I downloaded in https://yolox.readthedocs.io/en/latest/demo/onnx_readme.html , the yolox_s.onnx
and convert to tflite using eIQ program.
convert is well working. and I inference in NXP MX 8M PLUS by tflite
CPU delegate is good performance.
but libvx_delegate (NPU) is poor performance.
what is the reason?
I attached tflite converted file (yolox.tfilte).
CPU INFERENCE RESULT : cpu infer.jpg
NPU INFERNECE RESULT : eIQ_converted_tflite.jpg
when I infered NPU, ERROR occur as below.
E [/usr/src/debug/tim-vx/1.1.39-r0/git/src/tim/vx/internal/src/vsi_nn_graph.c:vsi_nn_SetupGraph: 770] CHECK STATUS(-10: the supplied parameter information does not match the kernel contract. )
Hi @woohyoungshin,
Thank you for contacting NXP Support.
Could you please tell me your BSP and eIQ version?
I will try to replicate on my side and verify this issue.
Have a great day!
Thank you for your reply.
I will test and contact you as soon as possible.
Have a great day!
Hi @woohyoungshin,
Sorry for the delayed reply.
I have been working on your case and I found that in our latest BSP release the benchmarks for the iMX8MP shows the following:
For CPU using 4 cores:
For NPU:
With this results we can see a time decrease from 1.427 seconds to 121.617 milliseconds. (~x11 faster than NPU).
In addition to that, after ONNX to TFLite conversion we can see that there are many transpose and Conv2D operators that affects significantly the time for CPU inference.

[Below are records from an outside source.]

/-!
# Disproof of `PlanarSpectralCone` — findings (standing disprover, crux stmt-QuantumFields-9664)

Crux (route `MirrorModularBoosts`, item (C), model-blind): a translation-invariant, symmetric (E3),
linear-growth (E0') one-species Schwinger family on `ℝ⁴`, reflection positive in pull-back form
for the eight frames whose time axis is `±e₀, ±e₁, (±e₀ ± e₁)/√2`, has the PLANAR SPECTRAL CONE:
for time-ordered `F, G` the matrix element `(t,b) ↦ 𝔖(ΘF̄ ⊗ G_(t e₀ + b e₁))` is the restriction of
a function holomorphic on `{(ζ,β) : |Im β| < Re ζ}` bounded by `‖Ψ_F‖ ‖Ψ_G‖` (`spec(H,P₁) ⊂ {E ≥ |p₁|}`).

VERDICT SO FAR: **resists** — no refutation; the statement is very probably TRUE and, if anything,
OVER-hypothesised. Findings, each realised below as a Lean declaration (proofs where cheap,
`sorry` only on the paper-level counterexamples of §2, with the witness in the docstring):

* §0 `crux_iff` — the crux split into named hypotheses `TransInv`, `EightFrames` and conclusion
  `Concl` (definitional, `Iff.rfl`).
* §1 JUNK MODELS PASS (proved): the zero family and the vacuum-only family satisfy all hypotheses
  in all eight frames AND the conclusion (`crux_at_zero`, `crux_at_vacuumOnly`); contact terms at
  coincident planar projections are invisible to hypotheses and conclusion alike. No junk handle.
* §2 LOAD-BEARING ANALYSIS: `false_without_diagonalFrames` (slow-light free field `c < 1`: RP in
  the four axis frames, cone violated), `false_without_translation` (conformally weighted massless
  free field), `false_without_timeFrames` (sheared free field `Q = (1+κ)p_u² + (1−κ)p_v²`: RP across
  both diagonals, both orientations, but `𝔖₂` continues to a function SINGULAR inside the typed
  domain) — paper witnesses, sorried (each needs a Gaussian `SchwingerFamily` with its spectral
  representation, not in the tree). Conversely `sharpened_implies_crux` (proved): the crux follows
  from `SharpenedCone`, the same conclusion from ONLY E3 + translations + RP in the THREE frames
  `e₀, (e₀+e₁)/√2, (e₀−e₁)/√2` and no E0' — the disprover's reading of the proof (§ "Why it
  resists") uses nothing else; E0', the `±e₁` frames and the three backward frames look idle.
* §3 WHY GAUSSIAN COUNTEREXAMPLES FAIL (proved algebra): `dispersion_rigidity` — reflection
  SYMMETRY across one diagonal already pins a single-shell dispersion `Λ(p₁) = p₁² + Λ 0` (speed of
  light 1); `lightCone_crossing` / `diag_discriminant_neg` — for the two-shell quartic family
  `P_ε = (p²+a)(p²+b) + ε p₀²p₁²` the axis Stieltjes property needs `ε ≥ 0`, where the cone is
  violated, while the diagonal Stieltjes property needs `ε ≤ 0`: convex in one frame is concave in
  the 45° frame. More to the point, the Gaussian (two-point) case is a THEOREM (docstring of
  `gaussian_case_note`): cross theorem in light-cone variables + positivity.
* §4 GEOMETRY OF THE INTENDED PROOF (proved): `CrossTheoremQuadrant` states EXACTLY the one SCV input
  (classical cross theorem, half-plane/half-line case — in the tree as `LogSlot.IsSectorData.*`,
  OSSectorContinuation.lean); `cross_slice_iff_disc` — at real time `t` the
  Siciak–Zahariuta envelope `{|arg u| + |arg u'| < π/2}` meets the complex `x₁`-line in the DISC
  `b² + σ² < t²`, not the strip `|σ| < t` the conclusion types; `disc_suffices_note` records why the
  disc for all `t` is enough (positivity of the spectral measure: Cauchy estimates at `b = 0` ⇒
  exponential moments ⇒ strip), closing refuter g41-34's gap (2).
* §5 THE `t → ∞` (Paley–Wiener) STEP (proved): `cone_of_uniform_bound` — a finite positive
  combination of exponentials `∑ cᵢ e^{−tEᵢ − σpᵢ}` bounded uniformly on `|σ| < t` has all its
  frequencies in the cone `|pᵢ| ≤ Eᵢ`; §5b `cone_of_laplace_bound` — the same for an arbitrary Borel
  MEASURE on `ℝ²` (`μ {E < |p|} = 0`), i.e. literally the lemma a prover applies to the joint spectral
  measure of `(H,P₁)`, and the reason every cone-violating model violates the typed bound.

WHY IT RESISTS (proof sketch the disprover could not break; for the lead prover):
(1) e₀-OS reconstruction from `FrameRP S 1 0` + `TransInv` (tree: `OSReconstructionNoE1`,
`OSDistributionSpace*`): `ℋ`, `H ≥ 0`, unitary `U₁(b)`, vectors `Ψ_F`; `Φ(t,b) = ⟨Ψ_F, e^{−tH}U₁(b)Ψ_G⟩`
and `μ_F ≥ 0` the joint spectral measure of `(H,P₁)` in `Ψ_F`. (2) For `F` time-ordered with small
support near a configuration in general position w.r.t. the `û`- and `v̂`-walls
(`û·xᵢ ≠ û·xⱼ`, `v̂·xᵢ ≠ v̂·xⱼ`), the number `Φ̃(u,v) := 𝔖(ΘF̄ ⊗ F_(t,b))`, `u = (t+b)/√2`,
`v = (t−b)/√2`, is by the two diagonal RPs (+ E3 to reorder arguments, + translations to place the
mirror) separately holomorphic and BOUNDED (by the û-, resp. v̂-OS norms) on the cross
`({Re u > u₀} × (v₀,∞)) ∪ ((u₀,∞) × {Re v > v₀})`; the classical cross theorem with estimates
(Siciak 1969; Jarnicki–Pflug, *Separately analytic functions*, EMS 2011, Thm 5.4-type; here only
the half-plane/half-line case, relative extremal function `(2/π)|arg|`) gives a bounded holomorphic
extension to `{|arg(u−u₀)| + |arg(v−v₀)| < π/2}`, whose slice at real `t` contains the disc
`|b| < t − √2 max(u₀,v₀)` (`cross_slice_iff_disc`). (3) Positivity: `b ↦ Φ̃(t,b) = ∫ e^{ibp} dν_t`,
`ν_t = ∫ e^{−tE} μ_F(dE,·) ≥ 0`; bounded holomorphy on the disc of radius `R = t − c` gives
`∫ p^{2k} dν_t ≤ M (2k)!/R^{2k}`, hence `∫ e^{a|p| − tE} dμ_F ≤ 2M/(1−(a/R)²)` for `a < R`; letting
`t → ∞` with `a = (1−ε)(t−c)` kills any mass of `μ_F` on `{E < (1−2ε)|p|}` (`cone_of_uniform_bound`
is the finite shadow). (4) Density of such `Ψ_F` (the one delicate step; NOT a Schwartz-topology
density — cut-offs near a wall do not converge in `𝓢`): the VACUUM Schwinger function `𝔖_{2n}` near an
e₀-ordered configuration is jointly real-analytic in the consecutive time gaps with values in `𝒟'` of
the remaining variables (e₀-RP + translations only: split `𝔖_{2n}(ΘĀ ⊗ B_τ) = ⟨Ψ_A, e^{−τH}Ψ_B⟩` at
every gap, no E3 needed), hence its analytic wave-front set has no covector with a nonzero time
component; the û- and v̂-walls `{û·(xᵢ − xⱼ) = 0}` inside a cluster have conormals WITH a time
component (û, v̂ are not spatial), so `𝔖_{2n}` is smooth transversally to them and
`‖Ψ_{Fχ_k}‖² = 𝔖_{2n}(Θ(Fχ_k)‾ ⊗ Fχ_k) = O(1/k) → 0` for cut-offs `χ_k` of a `1/k`-neighbourhood of
the walls: every `Ψ_F` is an OS-norm limit of bi-generic vectors, and the coned spectral subspace is
closed. (The same fails for e₁-walls `{xᵢ¹ = xⱼ¹}`, whose conormal is purely spatial — but the proof
never needs e₁-genericity.) (5) Spectral calculus: `Φ(ζ,β) := ⟨Ψ_F, e^{−ζH + iβP₁}Ψ_G⟩` is
holomorphic on `{Re ζ > |Im β|}` with `|Φ| ≤ ‖Ψ_F‖‖Ψ_G‖`.
Inputs: the cross theorem with estimates IS in the tree in exactly the needed special form —
`LogSlot.IsSectorData.exists_extension` (holomorphic extension to `{Re wⱼ > 0, ∑|arg wⱼ| < a}`,
`a ≤ π/2`, OS II Ch. V (5.8) via Malgrange–Zerner) and `LogSlot.IsSectorData.norm_extension_le` (the
maximum principle on the envelope by the `1/(S − v)` trick) in
`Literature/MathematicalPhysics/QuantumFieldTheory/OSSectorContinuation.lean` (found only at cycle
close, after the crux directory became readable: both line leads already build on it); analytic
wave-front calculus for the disprover's version of step (4) is NOT in Mathlib — the leads' alternative
(density of cone-chain vectors by holomorphic gap-stretching + OS vector analyticity) avoids it and is
sound on paper (a vector orthogonal to all cone chains is orthogonal to every gap-stretched product
vector, and `s ↦ Ψ_{g₁⊗(g₂)_s⊗…}` is norm-analytic in the gaps by the Cauchy–Schwarz/Schwinger-function
argument, so vanishing for large gaps propagates to all gaps). Nothing in (1)–(5) uses E0', the `±e₁`
frames, or the backward frames `−e₀, −(e₀±e₁)/√2`. Where a COUNTEREXAMPLE would have to live: a family
whose `𝔖_{2n}` is genuinely distributional transversally to a diagonal wall at e₀-ordered points while
RP in all frames — excluded by the wave-front argument if that argument is right; the disprover found
no such family (translation-invariant two-point wall layers `δ(û·ξ)g` already fail e₀-RP: their partial
Fourier transform `e^{ip₁ξ⁰}g` is not completely monotone in `ξ⁰`).

Nearest print (recalled; `lit search`/galaxy were DOWN (rc 75) during cycle 1 — to be verified, see
NOTES.md §lit): Osterwalder–Seiler 1978 / Seiler LNP 159 (lattice: diagonal-plane RP and the lattice
spectrum condition for the transfer matrix — the lattice ancestor of this claim, also recalled by
refuter g41-34); Streater 1972 CMP 26 / Osipov 1977 CMP 57 / Heifets–Osipov (spectrum condition ⇔
Lorentz invariance for `P(φ)₂`, Yukawa₂ — the cone WITH rotations, converse direction);
Neeb–Ólafsson, *Reflection Positivity* (2018), Lüscher–Mack 1975 (cone semigroups ⇒ spectrum in the
dual cone — needs joint cone positivity, a point-reflection condition stronger than two mirrors);
Jarnicki–Pflug arXiv:0910.1176 Thm 1.1 (classical cross theorem WITH the sup-norm equality —
verified, see `CrossTheoremQuadrant`). No continuum statement with a discrete set of RP directions is
known to the disprover: the crux is new as typed, and plausible.
-/

noncomputable section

Here is the op profiling:
We can see that CONV_2D and TRANSPOSE take around 1 second.
In contrast, on the NPU those operators are fully supported and accelerate the inference.
Based on the release notes from iMX Machine Learning those operators are bug fixed from your BSP version to the latest BSP version.
Therefore, I would like to suggest upgrading your BSP version to the latest release and testing your model.
I hope this information will be helpful.
Have a great day!